Member of the Wisconsin Senate from the 29th district
- In office January 2, 1865 – January 7, 1867
- Preceded by: Charles S. Kelsey
- Succeeded by: Henry G. Webb

Register of Deeds of Green Lake County, Wisconsin
- In office May 12, 1858 – January 1, 1865
- Preceded by: Position established
- Succeeded by: Clark A. Millard

Register of Deeds of Marquette County, Wisconsin
- In office January 1, 1857 – May 12, 1858
- Preceded by: J. E. Millard
- Succeeded by: Lorenzo Padgham

Personal details
- Born: May 23, 1818 Minden, New York, U.S.
- Died: March 31, 1868 (aged 49) St. Marie, Wisconsin, U.S.
- Cause of death: Tuberculosis
- Resting place: Oakwood Cemetery, Berlin, Wisconsin
- Party: Republican; Natl. Union (1860s); Whig (before 1854);
- Spouse: Sarah Jeannette DeForest ​ ​(m. 1849⁠–⁠1868)​
- Children: Ella M. Elwood; ^{(b. 1853; died 1858)}; Eugene Cornelius Elwood; ^{(b. 1854; died 1957)}; Eva J. Elwood; ^{(b. 1856; died 1862)}; Dewitt Elwood; ^{(b. 1868; died 1952)};
- Occupation: Farmer

= G. DeWitt Elwood =

19th century American politician

Gasharee DeWitt Elwood (May 23, 1818 – March 31, 1868) was an American educator, Republican politician, and Wisconsin pioneer.

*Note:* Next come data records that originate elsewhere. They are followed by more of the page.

import Summits.AnomalousDissipation.AnomalousDissipation.Theses.LimitingAbsorption

/-!
# `LimitingAbsorption.Assembly` (stmt-AnomalousDissipation-2942): proof

`Summit.AnomalousDissipation.AnomalousDissipation.Theses.LimitingAbsorption.Assembly` is the assembly
item of route `AnomalousDissipation/LimitingAbsorption`:
`RelaxationBoundsInventory → UniformRelaxationWitness → ScalarSectorLift → AnomalousDissipation`.

Proof (pure bookkeeping, self-contained; it is the same term as the route's planner-authored
deciding theorem `…Theses.LimitingAbsorption.closes`, D-0027 §2.1): from `UniformRelaxationWitness`
take the planar force `g`, the source profile `h`, viscosities `ν_j → 0`, data `v₀_j`, the global
Leray–Hopf solutions `v_j` (locally bounded, `meanEnergy (v_j) ≤ E`), the phase-uniform relaxation
constants `(C, γ)` and the floor `ε` together with, for each `j` (by choice), an `h`-sourced weak
scalar `θ_j` from zero datum whose limsup-mean `ν_j‖∇θ_j‖²` is `≥ ε`.  `RelaxationBoundsInventory`
at `κ = ν_j`, `u = v_j` (with `h ∈ L²` from `IsSmooth.memLp`) bounds the limsup-mean of
`scalarL2Sq (θ_j t)` by `4C/γ² · scalarL2Sq h`, uniformly in `j`; with `θ₀_j := 0`
(`MemLp.zero`) this is exactly the antecedent of `ScalarSectorLift`, which returns
`AnomalousDissipation`.
-/

-- `Summit.<Summit>.<Problem>` is the tree's mandated summit-side namespace (CONVENTIONS §2); for this
-- single-conjunct summit the two coincide, so the duplicate is deliberate.
set_option linter.dupNamespace false

namespace Summit.AnomalousDissipation.AnomalousDissipation.Theorems

/-- **Assembly of route `LimitingAbsorption`** (item stmt-AnomalousDissipation-2942):
`RelaxationBoundsInventory → UniformRelaxationWitness → ScalarSectorLift → AnomalousDissipation`.
Unpack the uniform-relaxation witness `(g, h, ν, v₀, v, E, C, γ, ε)`, choose for each `j` the
`h`-sourced scalar `θ_j` from zero datum with dissipation floor `ε`, bound its limsup-mean `L²`
inventory by `4C/γ² · scalarL2Sq h` through `RelaxationBoundsInventory` (`h ∈ L²` by
`IsSmooth.memLp`), set `θ₀_j := 0` (`MemLp.zero`) and feed the resulting scalar-sector witness to
`ScalarSectorLift`. [route AnomalousDissipation/LimitingAbsorption; folklore bookkeeping] -/
theorem limitingAbsorption_assembly_proof :
    Summit.AnomalousDissipation.AnomalousDissipation.Theses.LimitingAbsorption.Assembly := by
  unfold Summit.AnomalousDissipation.AnomalousDissipation.Theses.LimitingAbsorption.Assembly
  intro hInv hX hLift
  obtain ⟨g, h, hg, hgdiv, hgmean, hh, hhmean, ν, v₀, v, hνpos, hνlim, hLH, hbd, ⟨E, hE⟩,
    ⟨C, γ, hC, hγ, hrelax⟩, ε, hε, hdiss⟩ := hX
  choose θ hθ hθε using hdiss
  refine hLift ⟨g, h, hg, hgdiv, hgmean, hh, hhmean, ν, v₀, v, fun _ => 0, θ, hνpos, hνlim, hLH,
    hbd, fun _ => MeasureTheory.MemLp.zero, hθ, ⟨E, hE⟩,
    ⟨4 * C / γ ^ 2 * Literature.Analysis.FluidPDE.Torus.scalarL2Sq h, fun j => ?_⟩, ε, hε, hθε⟩
  exact hInv (ν j) (v j) h C γ (hνpos j) hC hγ (hh.memLp 2) (hbd j) (hrelax j) (θ j) (hθ j)

end Summit.AnomalousDissipation.AnomalousDissipation.Theorems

He was a member of the Wisconsin Senate, representing the 29th Senate district during the 1865 and 1866 legislative sessions. In historical documents, his last name is sometimes spelled Ellwood. His given names were generally always abbreviated as G. DeWitt or G. DeW.

==Biography==
G. DeWitt Elwood was born May 23, 1818, at Minden, New York. His father died when he was only about two years old. He was raised working on the family farm with his mother and siblings, attended the common schools, and when he was able began earning money as a teacher.

He used his earnings to pay for his admission to the Cazenovia Seminary and Fairfield Academy, but had to quit before his final year due to severe inflammation in his eyes. Instead he returned to work as a teacher, supplementing his income as a farm laborer.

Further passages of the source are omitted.